Exercise: Give again, word for word, every line below from the one that has "convert e using 2; exact Fin.ext rfl" through the one that has "BlockGeom.twNat] at hv", both included, and no others.

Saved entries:
►

/-- Sources are input wires, targets are block wires. [folklore] -/
theorem pairs_src_lt_tgt : ∀ p ∈ pairs ℓ, (p.1 : ℕ) < ℓ ∧ ℓ ≤ (p.2 : ℕ) := by
  intro p hp
  unfold pairs at hp
  split_ifs at hp with h
  · simp only [List.mem_flatMap, List.mem_finRange, true_and, blockPairs, List.mem_append, List.mem_map] at hp
    obtain ⟨j, hp⟩ := hp
    rcases hp with ⟨s, p', -, rfl⟩ | ⟨i, -, rfl⟩
    · exact ⟨by have := tabPos_lt ℓ s p'; unfold Fits at h; simp only; omega, le_Eblk_val ℓ j _⟩
    · exact ⟨by have := i.2; unfold Fits at h; simp only [patPos]; omega, le_Eblk_val ℓ j _⟩
  · simp at hp

/-- No pair is a loop. [folklore] -/
theorem pairs_ne : ∀ p ∈ pairs ℓ, p.1 ≠ p.2 := fun p hp h => by
  have := pairs_src_lt_tgt ℓ p hp; rw [h] at this; omega

/-- Stage 1: the fan-out. [folklore] -/
def stage1 : List (QGate cliffordT (ℓ + anc ℓ)) := revCompile (fanoutOps (pairs ℓ) (pairs_ne ℓ))

/-- Stage 2: the copies. [cite: AharonovJonesLandau2009, §3.3] -/
def stage2 : QCircuit cliffordT (ℓ + anc ℓ) := copiesCircuit (Eblk ℓ) fun j => WordGeom.copyCircuit (Gb_ok ℓ) (ty ℓ j)

/-- **The core circuit on inputs of length `ℓ`.** [cite: AharonovJonesLandau2009, §3.3] -/
def circ : QCircuit cliffordT (ℓ + anc ℓ) := ⟨stage1 ℓ ++ (stage2 ℓ).gates⟩

/-- **The AJL core circuit family.** [cite: AharonovJonesLandau2009, §3.3 and Thm. 1.2] -/
def family : QCircuitFamily cliffordT := ⟨anc, circ⟩

/-- The core circuit is oracle-free. [folklore] -/
theorem circ_isOracleFree : (circ ℓ).IsOracleFree := by
  intro g hg
  change g ∈ stage1 ℓ ++ (stage2 ℓ).gates at hg
  rw [List.mem_append] at hg
  rcases hg with hg | hg
  · exact revCompile_isOracleFree _ g hg
  · exact copiesCircuit_isOracleFree (fun j => WordGeom.copyCircuit_isOracleFree (Gb_ok ℓ) (ty ℓ j)) g hg

/-- The family is oracle-free. [folklore] -/
theorem family_isOracleFree : family.IsOracleFree := fun ℓ => circ_isOracleFree ℓ

/-- The matrix of the core circuit: copies after fan-out. [folklore] -/
theorem circ_toMatrix : (circ ℓ).toMatrix 0 = (stage2 ℓ).toMatrix 0 * (⟨stage1 ℓ⟩ : QCircuit cliffordT (ℓ + anc ℓ)).toMatrix 0 := by
  rw [show circ ℓ = (⟨stage1 ℓ⟩ : QCircuit cliffordT (ℓ + anc ℓ)).append (stage2 ℓ) from rfl, QCircuit.toMatrix_append]

/-! ### The content of the blocks after the fan-out -/

/-- Values of a padded input. [folklore] -/
theorem padInput_apply {M : ℕ} (xin : QReg ℓ) (w : Fin (ℓ + M)) :
    padInput xin M w = if h : (w : ℕ) < ℓ then xin ⟨w, h⟩ else false := by
  split_ifs with h
  · have e : padInput xin M (Fin.castAdd M ⟨w, h⟩) = xin ⟨w, h⟩ := by rw [padInput, Fin.append_left]
    convert e using 2; exact Fin.ext rfl
  · have hw : w = Fin.natAdd ℓ ⟨(w : ℕ) - ℓ, by have := w.2; omega⟩ := Fin.ext (by simp; omega)
    rw [hw, padInput, Fin.append_right]

/-- Table wires are injective in (slot, letter). [folklore] -/
theorem tw_injective {s s' : Fin (rOf ℓ)} {p p' : Fin (nOf ℓ - 1) × Bool} (h : (Gb ℓ).tw s p = (Gb ℓ).tw s' p') : s = s' ∧ p = p' := by
  have hv := congrArg Fin.val h
  rw [Gb, BlockGeom.tw_val, BlockGeom.tw_val, BlockGeom.twNat, BlockGeom.twNat] at hv
  have h1 := BlockGeom.idx_lt p; have h2 := BlockGeom.idx_lt p'
  -- `s·A + idx p = s'·A + idx p'` with `idx < A`
  have hs : (s : ℕ) = s' := by
    by_contra hne
    rcases lt_or_gt_of_ne hne with hlt | hlt
    · have : ((s : ℕ) + 1) * A (nOf ℓ) ≤ (s' : ℕ) * A (nOf ℓ) := Nat.mul_le_mul_right _ hlt
      nlinarith
    · have : ((s' : ℕ) + 1) * A (nOf ℓ) ≤ (s : ℕ) * A (nOf ℓ) := Nat.mul_le_mul_right _ hlt
      nlinarith
  refine ⟨Fin.ext hs, ?_⟩
  have hidx : BlockGeom.idx p = BlockGeom.idx p' := by rw [hs] at hv; omega
  unfold BlockGeom.idx at hidx
  obtain ⟨i, σ⟩ := p; obtain ⟨i', σ'⟩ := p'
  have : (i : ℕ) = i' ∧ σ = σ' := by cases σ <;> cases σ' <;> simp at hidx ⊢ <;> omega
  exact Prod.ext (Fin.ext this.1) this.2

/-- The targets of the fan-out are pairwise distinct. [folklore] -/
theorem pairs_targets_nodup : ((pairs ℓ).map Prod.snd).Nodup := by
  unfold pairs
  split_ifs with h
  · rw [List.map_flatMap]
    refine List.nodup_flatMap.2 ⟨fun j _ => ?_, ?_⟩
    · -- inside a block: table targets then path targets
      simp only [blockPairs, List.map_append, List.map_flatMap, List.map_map, Function.comp_def]
      refine List.Nodup.append ?_ ?_ ?_
      · refine List.nodup_flatMap.2 ⟨fun s _ => (allLetters_nodup _).map_on fun p _ p' _ hpp' => (tw_injective ℓ ((Eblk ℓ j).injective hpp')).2, ?_⟩
        refine (List.nodup_finRange _).pairwise_of_forall_ne fun s _ s' _ hss' => ?_
        simp only [Function.onFun, List.disjoint_left, List.mem_map]
        rintro w ⟨p, -, rfl⟩ ⟨p', -, h'⟩
        exact hss' (tw_injective ℓ ((Eblk ℓ j).injective h')).1.symm
      · exact (List.nodup_finRange _).map_on fun i _ i' _ h' => (Gb ℓ).E.injective ((Eblk ℓ j).injective h')
      · simp only [List.disjoint_left, List.mem_flatMap, List.mem_map, List.mem_finRange, true_and]
        rintro w ⟨s, p, -, rfl⟩ ⟨i, h'⟩
        exact (Gb_ok ℓ).tw_E s p ⟨i, (Eblk ℓ j).injective h'⟩
    · refine (List.nodup_finRange _).pairwise_of_forall_ne fun j _ j' _ hjj' => ?_
      simp only [Function.onFun, List.disjoint_left, blockPairs, List.map_append, List.map_flatMap, List.map_map, Function.comp_def,
        List.mem_append, List.mem_flatMap, List.mem_map, List.mem_finRange, true_and]
      have hdis := blockDisjoint ℓ j j' hjj'
      rw [Set.disjoint_left] at hdis
      rintro w (⟨s, p, -, rfl⟩ | ⟨i, rfl⟩) (⟨s', p', -, h'⟩ | ⟨i', h'⟩)
      all_goals exact hdis ⟨_, rfl⟩ ⟨_, h'⟩
  · simp

/-- **Input wires are untouched by the fan-out.** [folklore] -/
theorem fanout_input (xin : QReg ℓ) (w : Fin (ℓ + anc ℓ)) (hw : (w : ℕ) < ℓ) :
    revEval (fanoutOps (pairs ℓ) (pairs_ne ℓ)) (padInput xin (anc ℓ)) w = xin ⟨w, hw⟩ := by
  rw [revEval_fanoutOps_of_not_target _ _ _ w (fun p hp h => by have := pairs_src_lt_tgt ℓ p hp; rw [h] at this; omega), padInput_apply, dif_pos hw]

/-- The fan-out on a target. [folklore] -/
theorem fanout_target (xin : QReg ℓ) {p : Fin (ℓ + anc ℓ) × Fin (ℓ + anc ℓ)} (hp : p ∈ pairs ℓ) :
    revEval (fanoutOps (pairs ℓ) (pairs_ne ℓ)) (padInput xin (anc ℓ)) p.2 = xin ⟨p.1, (pairs_src_lt_tgt ℓ p hp).1⟩ := by
  rw [revEval_fanoutOps_target _ _ (pairs_targets_nodup ℓ) (fun q hq q' hq' h => by
      have h1 := pairs_src_lt_tgt ℓ q hq; have h2 := pairs_src_lt_tgt ℓ q' hq'; rw [h] at h1; omega) _
    (fun q hq => by rw [padInput_apply, dif_neg (by have := pairs_src_lt_tgt ℓ q hq; omega)]) p hp,
    padInput_apply, dif_pos (pairs_src_lt_tgt ℓ p hp).1]

/-- **Table wires of every block receive the table bits.** [folklore] -/
theorem fanout_tw (h : Fits ℓ) (xin : QReg ℓ) (j : Fin (mOf ℓ)) (s : Fin (rOf ℓ)) (p : Fin (nOf ℓ - 1) × Bool) :
    revEval (fanoutOps (pairs ℓ) (pairs_ne ℓ)) (padInput xin (anc ℓ)) (Eblk ℓ j ((Gb ℓ).tw s p)) =
      xin ⟨tabPos ℓ s p, by have := tabPos_lt ℓ s p; unfold Fits at h; omega⟩ := by
  have hp : ((⟨tabPos ℓ s p, by have := tabPos_lt ℓ s p; unfold Fits at h; omega⟩, Eblk ℓ j ((Gb ℓ).tw s p)) : Fin (ℓ + anc ℓ) × Fin (ℓ + anc ℓ)) ∈ pairs ℓ := by
    unfold pairs; rw [dif_pos h]
    simp only [List.mem_flatMap, List.mem_finRange, true_and, blockPairs, List.mem_append, List.mem_map]
    exact ⟨j, Or.inl ⟨s, p, mem_allLetters p, rfl⟩⟩
  exact fanout_target ℓ xin hp

/-- **Path wires of every block receive the pattern bits.** [folklore] -/
theorem fanout_E (h : Fits ℓ) (xin : QReg ℓ) (j : Fin (mOf ℓ)) (i : Fin (2 * (nOf ℓ + 1))) :
    revEval (fanoutOps (pairs ℓ) (pairs_ne ℓ)) (padInput xin (anc ℓ)) (Eblk ℓ j ((Gb ℓ).E i)) =
      xin ⟨patPos ℓ i, by have := i.2; unfold Fits at h; unfold patPos; omega⟩ := by
  have hp : ((⟨patPos ℓ i, by have := i.2; unfold Fits at h; unfold patPos; omega⟩, Eblk ℓ j ((Gb ℓ).E i)) : Fin (ℓ + anc ℓ) × Fin (ℓ + anc ℓ)) ∈ pairs ℓ := by
    unfold pairs; rw [dif_pos h]
    simp only [List.mem_flatMap, List.mem_finRange, true_and, blockPairs, List.mem_append, List.mem_map]
    exact ⟨j, Or.inr ⟨i, rfl⟩⟩
  exact fanout_target ℓ xin hp

/-- **All other block wires stay off.** [folklore] -/
theorem fanout_other (xin : QReg ℓ) (j : Fin (mOf ℓ)) (i : Fin (bOf ℓ)) (htw : ∀ s p, (Gb ℓ).tw s p ≠ i) (hE : ∀ i', (Gb ℓ).E i' ≠ i) :
    revEval (fanoutOps (pairs ℓ) (pairs_ne ℓ)) (padInput xin (anc ℓ)) (Eblk ℓ j i) = false := by
  rw [revEval_fanoutOps_of_not_target _ _ _ _ (fun p hp h => ?_), padInput_apply, dif_neg (by have := le_Eblk_val ℓ j i; omega)]
  unfold pairs at hp
  split_ifs at hp with hf
  · simp only [List.mem_flatMap, List.mem_finRange, true_and, blockPairs, List.mem_append, List.mem_map] at hp
    obtain ⟨j', hp⟩ := hp
    have hjj : ∀ i', Eblk ℓ j' i' = Eblk ℓ j i → j' = j ∧ i' = i := fun i' h' => by
      by_cases hj : j' = j
      · subst hj; exact ⟨rfl, (Eblk ℓ j').injective h'⟩
      · exact absurd (Set.disjoint_left.1 (blockDisjoint ℓ j' j hj) ⟨i', rfl⟩ ⟨i, h'.symm ▸ rfl⟩) id
    rcases hp with ⟨s, p', -, rfl⟩ | ⟨i', -, rfl⟩
    · exact htw s p' (hjj _ h).2
    · exact hE i' (hjj _ h).2
  · simp at hp

end AJLCore

end Literature.Computability.QuantumComplexity

end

◄

Problem solution:
    convert e using 2; exact Fin.ext rfl
  · have hw : w = Fin.natAdd ℓ ⟨(w : ℕ) - ℓ, by have := w.2; omega⟩ := Fin.ext (by simp; omega)
    rw [hw, padInput, Fin.append_right]

/-- Table wires are injective in (slot, letter). [folklore] -/
theorem tw_injective {s s' : Fin (rOf ℓ)} {p p' : Fin (nOf ℓ - 1) × Bool} (h : (Gb ℓ).tw s p = (Gb ℓ).tw s' p') : s = s' ∧ p = p' := by
  have hv := congrArg Fin.val h
  rw [Gb, BlockGeom.tw_val, BlockGeom.tw_val, BlockGeom.twNat, BlockGeom.twNat] at hv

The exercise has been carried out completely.